● **WHAT IS NEEDED**
Two lines below mark the span: the one containing "ℤ, FramedGaloisRep.labelledHodgeTateWeightsAt ρ" and the one containing "refine ⟨a - k, Multiset.map_injective". Set down both, plus every line between, exactly as they stand, and nothing else.

===== SOURCE MATERIAL =====

import Summits.Langlands.Langlands.Theses.NonParallelVoid
import Literature.NumberTheory.GaloisRepresentations.LabelledWeightsTateTwist
import Literature.NumberTheory.GaloisRepresentations.PstWeilDeligneTateTwist
import Literature.NumberTheory.GaloisRepresentations.OrdinaryTwistedDeterminant

/-!
# `LocallyReducibleParallel` (crux stmt-Langlands-17002): the witness locus is stable under Tate
# twists (negative-side support, refuter cdisprove seat; sorry-free)

A WITNESS against the crux `Summit.Langlands.Langlands.Theses.NonParallelVoid.LocallyReducibleParallel`
over an imaginary quadratic `F` at `p` is a `ρ : Γ_F →ₜ* GL₂(ℚ̄_p)` that is irreducible,
unramified a.e., de Rham at every `v ∣ p` for THE pinned datum with two distinct labelled weights at
every label, has an invariant line at every `v ∣ p`, and whose labels do NOT all carry weights
`{a, a + g}` for one `g`.  This file proves that the five defining clauses of a witness are each
transported along `ρ ↦ ρ ⊗ ε_p^{-k}` (`ε_p^{-k} = (cyclotomicPadicAlgCl F p ^ k)⁻¹`, accepted
`FramedRep.twist`), the de Rham clause under the T0 named fact `FontaineDatumExists` (accepted
`fontainePstAdicCompletion_isDeRhamFramed_tateTwist`), everything else unconditionally (labelled
weights shift by `+k`, accepted `labelledHodgeTateWeightsAt_twist_of_cyclotomic_zpow`; the same
change of frame triangularises the twist; subrepresentations are the same submodules; `ε_p` is
unramified away from `p`):

* `locallyReducibleParallel_witness_twist` — a witness twists to a witness;
* `parallelLabels_twist_iff` — the crux's conclusion for `ρ ⊗ ε_p^{-k}` iff for `ρ`.

Consequences recorded for the crux chain (see the crux work file `Cruxes/LocallyReducibleParallel/
Disproof.lean`): twisting the Lean-constructible (label-independent, hence parallel)
representations never produces a witness; dually a prover may Tate-normalise one weight to `0` at a
chosen label without loss.  This file does NOT refute the crux.
-/

noncomputable section

set_option linter.dupNamespace false -- project-wide option; `Summit.Langlands.Langlands` is the mandated namespace

namespace Summit.Langlands.Langlands.Theorems.LocallyReducibleParallel.Negative

open Literature.NumberTheory.GaloisRepresentations Literature.NumberTheory.PAdicHodge
open IsDedekindDomain Field
open scoped NumberField

section Twist

variable {F : Type} [Field F] [NumberField F] {p : ℕ} [Fact p.Prime]

/-- On a decomposition group at `v`, `ε_p^{-k}` is the `(-k)`-th power of the LOCAL cyclotomic
character (the shape `hε` of the accepted twist theorems). [folklore] -/
theorem chi_absGaloisRestrict (k : ℕ) (v : HeightOneSpectrum (𝓞 F))
    (σ : absoluteGaloisGroup (v.adicCompletion F)) :
    (((cyclotomicPadicAlgCl F p ^ k)⁻¹ : absoluteGaloisGroup F →ₜ* (PadicAlgCl p)ˣ)
        (absGaloisRestrict F (v.adicCompletion F) σ) : PadicAlgCl p) =
      (algebraMap ℚ_[p] (PadicAlgCl p)
        ((GaloisRep.cyclotomicCharacter (v.adicCompletion F) p σ : ℤ_[p]ˣ) : ℤ_[p])) ^ (-(k : ℤ)) := by
  haveI : NeZero (p : F) := ⟨Nat.cast_ne_zero.mpr (Fact.out : p.Prime).ne_zero⟩
  change ((((cyclotomicPadicAlgCl F p ^ k) (absGaloisRestrict F (v.adicCompletion F) σ))⁻¹ :
    (PadicAlgCl p)ˣ) : PadicAlgCl p) = _
  rw [ContinuousMonoidHom.pow_apply, Units.val_inv_eq_inv_val, Units.val_pow_eq_pow_val,
    coe_cyclotomicPadicAlgCl_apply, cyclotomicCharacter_absGaloisRestrict, zpow_neg, zpow_natCast]

/-- **Labelled weights of the twist**: `HT(ρ ⊗ ε_p^{-k}) = HT(ρ) + k` at every label of every
`v ∣ p` (accepted `labelledHodgeTateWeightsAt_twist_of_cyclotomic_zpow`, unconditional). [folklore] -/
theorem HT_twist (ρ : FramedGaloisRep F (PadicAlgCl p) 2) (k : ℕ) (v : HeightOneSpectrum (𝓞 F))
    (hv : ((p : ℕ) : 𝓞 F) ∈ v.asIdeal) (τ : v.adicCompletion F →+* PadicAlgCl p) :
    FramedGaloisRep.labelledHodgeTateWeightsAt (FramedRep.twist ρ (cyclotomicPadicAlgCl F p ^ k)⁻¹) v (fontainePstAdicCompletion v p hv).algebra
          (fontainePstAdicCompletion v p hv).𝔅 τ = (FramedGaloisRep.labelledHodgeTateWeightsAt ρ v (fontainePstAdicCompletion v p hv).algebra
          (fontainePstAdicCompletion v p hv).𝔅 τ).map fun i : ℤ => i + (k : ℤ) := by
  have h := FramedGaloisRep.labelledHodgeTateWeightsAt_twist_of_cyclotomic_zpow ρ (cyclotomicPadicAlgCl F p ^ k)⁻¹
    (-(k : ℤ)) v hv (chi_absGaloisRestrict k v) τ
  rw [h]
  congr 1
  funext i
  omega

/-- Translating a pair. [folklore] -/
theorem pair_map_add (a b c : ℤ) :
    (({a, b} : Multiset ℤ).map fun i => i + c) = {a + c, b + c} := by
  simp

/-- "Weights `{a, a+g}` at the label `(v, τ)`" is twist-invariant (same `g`). [folklore] -/
theorem parallelAt_twist_iff (ρ : FramedGaloisRep F (PadicAlgCl p) 2) (k : ℕ) (g : ℤ)
    (v : HeightOneSpectrum (𝓞 F)) (hv : ((p : ℕ) : 𝓞 F) ∈ v.asIdeal)
    (τ : v.adicCompletion F →+* PadicAlgCl p) :
    (∃ a : ℤ, FramedGaloisRep.labelledHodgeTateWeightsAt (FramedRep.twist ρ (cyclotomicPadicAlgCl F p ^ k)⁻¹) v (fontainePstAdicCompletion v p hv).algebra
          (fontainePstAdicCompletion v p hv).𝔅 τ = {a, a + g}) ↔
      ∃ a : ℤ, FramedGaloisRep.labelledHodgeTateWeightsAt ρ v (fontainePstAdicCompletion v p hv).algebra
          (fontainePstAdicCompletion v p hv).𝔅 τ = {a, a + g} := by
  rw [HT_twist]
  constructor
  · rintro ⟨a, ha⟩
    refine ⟨a - k, Multiset.map_injective (add_left_injective (k : ℤ)) ?_⟩
    rw [ha, pair_map_add, show a - (k : ℤ) + k = a by omega,
      show a - (k : ℤ) + g + k = a + g by omega]
  · rintro ⟨a, ha⟩
    refine ⟨a + k, ?_⟩
    rw [ha, pair_map_add, show a + g + (k : ℤ) = a + k + g by omega]

/-- "Two distinct weights at the label `(v, τ)`" is twist-invariant. [folklore] -/
theorem regularAt_twist_iff (ρ : FramedGaloisRep F (PadicAlgCl p) 2) (k : ℕ)
    (v : HeightOneSpectrum (𝓞 F)) (hv : ((p : ℕ) : 𝓞 F) ∈ v.asIdeal)
    (τ : v.adicCompletion F →+* PadicAlgCl p) :
    (∃ a b : ℤ, a < b ∧ FramedGaloisRep.labelledHodgeTateWeightsAt (FramedRep.twist ρ (cyclotomicPadicAlgCl F p ^ k)⁻¹) v (fontainePstAdicCompletion v p hv).algebra
          (fontainePstAdicCompletion v p hv).𝔅 τ = {a, b}) ↔
      ∃ a b : ℤ, a < b ∧ FramedGaloisRep.labelledHodgeTateWeightsAt ρ v (fontainePstAdicCompletion v p hv).algebra
          (fontainePstAdicCompletion v p hv).𝔅 τ = {a, b} := by
  rw [HT_twist]
  constructor
  · rintro ⟨a, b, hab, h⟩
    refine ⟨a - k, b - k, by omega, Multiset.map_injective (add_left_injective (k : ℤ)) ?_⟩
    rw [h, pair_map_add, sub_add_cancel, sub_add_cancel]
  · rintro ⟨a, b, hab, h⟩
    exact ⟨a + k, b + k, by omega, by rw [h, pair_map_add]⟩

/-- `toLocal` of a twist is the twist of `toLocal` (definitional). [folklore] -/
theorem toLocal_twist (ρ : FramedGaloisRep F (PadicAlgCl p) 2)
    (ε : absoluteGaloisGroup F →ₜ* (PadicAlgCl p)ˣ) (v : HeightOneSpectrum (𝓞 F)) :
    FramedGaloisRep.toLocal v (FramedRep.twist ρ ε) =
      FramedRep.twist (ρ.toLocal v) (ε.comp (absGaloisRestrict F (v.adicCompletion F))) :=
  ContinuousMonoidHom.ext fun _ => rfl

/-- **De Rham-ness at `v ∣ p` is preserved by the twist** (under `FontaineDatumExists`, accepted
`fontainePstAdicCompletion_isDeRhamFramed_tateTwist`). [folklore] -/
theorem deRham_twist (hFD : FontaineDatumExists) (ρ : FramedGaloisRep F (PadicAlgCl p) 2) (k : ℕ)
    (v : HeightOneSpectrum (𝓞 F)) (hv : ((p : ℕ) : 𝓞 F) ∈ v.asIdeal)
    (h : (fontainePstAdicCompletion v p hv).IsDeRhamFramed (ρ.toLocal v)) :
    (fontainePstAdicCompletion v p hv).IsDeRhamFramed
      (FramedGaloisRep.toLocal v (FramedRep.twist ρ (cyclotomicPadicAlgCl F p ^ k)⁻¹)) := by
  rw [toLocal_twist]
  exact fontainePstAdicCompletion_isDeRhamFramed_tateTwist hFD v hv h (-(k : ℤ)) _
    (fun σ => chi_absGaloisRestrict k v σ)

/-- **Invariant flags are preserved by the twist** (scalars are central: the same change of frame
triangularises `ρ ⊗ χ`). [folklore] -/
theorem flag_twist (ρ : FramedGaloisRep F (PadicAlgCl p) 2)
    (ε : absoluteGaloisGroup F →ₜ* (PadicAlgCl p)ˣ) (v : HeightOneSpectrum (𝓞 F))
    (h : FramedRep.HasInvariantCompleteFlag (ρ.toLocal v)) :
    FramedRep.HasInvariantCompleteFlag (FramedGaloisRep.toLocal v (FramedRep.twist ρ ε)) := by
  obtain ⟨P, hP⟩ := h
  refine ⟨P, fun g i j hij => ?_⟩
  have key : (FramedRep.conj P (FramedGaloisRep.toLocal v (FramedRep.twist ρ ε))).matrixFn g i j =
      (ε (absGaloisRestrict F (v.adicCompletion F) g) : PadicAlgCl p) *
        (FramedRep.conj P (ρ.toLocal v)).matrixFn g i j := by
    rw [toLocal_twist, FramedRep.conj_twist, FramedRep.matrixFn_apply, FramedRep.coe_twist_apply,
      Matrix.smul_apply, smul_eq_mul, FramedRep.matrixFn_apply]
    rfl
  rw [key, hP g i j hij, mul_zero]

omit [NumberField F] in
/-- **Irreducibility is preserved by the twist.** [folklore] -/
theorem irreducible_twist (ρ : FramedGaloisRep F (PadicAlgCl p) 2)
    (ε : absoluteGaloisGroup F →ₜ* (PadicAlgCl p)ˣ) (h : ρ.toGaloisRep.IsIrreducible) :
    (FramedGaloisRep.toGaloisRep (FramedRep.twist ρ ε)).IsIrreducible := by
  -- the two representations differ by the unit scalars `ε g`, so they have the SAME
  -- subrepresentations (as submodules): an order isomorphism of subrepresentation lattices
  have h12 : ∀ (g : absoluteGaloisGroup F) (v : Fin 2 → PadicAlgCl p),
      (FramedGaloisRep.toGaloisRep (FramedRep.twist ρ ε)).toRepresentation g v =
        (ε g : PadicAlgCl p) • ρ.toGaloisRep.toRepresentation g v := fun g v => by
    change (FramedRep.twist ρ ε).toContinuousRep g v = (ε g : PadicAlgCl p) • ρ.toContinuousRep g v
    rw [FramedRep.toContinuousRep_apply_apply, FramedRep.toContinuousRep_apply_apply,
      FramedRep.coe_twist_apply, Matrix.smul_mulVec]
  let e : Subrepresentation ρ.toGaloisRep.toRepresentation ≃o
      Subrepresentation (FramedGaloisRep.toGaloisRep (FramedRep.twist ρ ε)).toRepresentation :=
    { toFun := fun W => ⟨W.toSubmodule, fun g v hv => by
        rw [h12]
        exact W.toSubmodule.smul_mem _ (W.apply_mem_toSubmodule g hv)⟩
      invFun := fun W => ⟨W.toSubmodule, fun g v hv => by
        have e : ρ.toGaloisRep.toRepresentation g v = (((ε g)⁻¹ : (PadicAlgCl p)ˣ) : PadicAlgCl p) •
            (FramedGaloisRep.toGaloisRep (FramedRep.twist ρ ε)).toRepresentation g v := by
          rw [h12, smul_smul, Units.inv_mul, one_smul]
        rw [e]
        exact W.toSubmodule.smul_mem _ (W.apply_mem_toSubmodule g hv)⟩
      left_inv := fun _ => rfl
      right_inv := fun _ => rfl
      map_rel_iff' := Iff.rfl }
  unfold ContinuousRep.IsIrreducible Representation.IsIrreducible at h ⊢
  exact e.isSimpleOrder_iff.1 h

=====

● **RESULT OF THE EXERCISE**
      ∃ a : ℤ, FramedGaloisRep.labelledHodgeTateWeightsAt ρ v (fontainePstAdicCompletion v p hv).algebra
          (fontainePstAdicCompletion v p hv).𝔅 τ = {a, a + g} := by
  rw [HT_twist]
  constructor
  · rintro ⟨a, ha⟩
    refine ⟨a - k, Multiset.map_injective (add_left_injective (k : ℤ)) ?_⟩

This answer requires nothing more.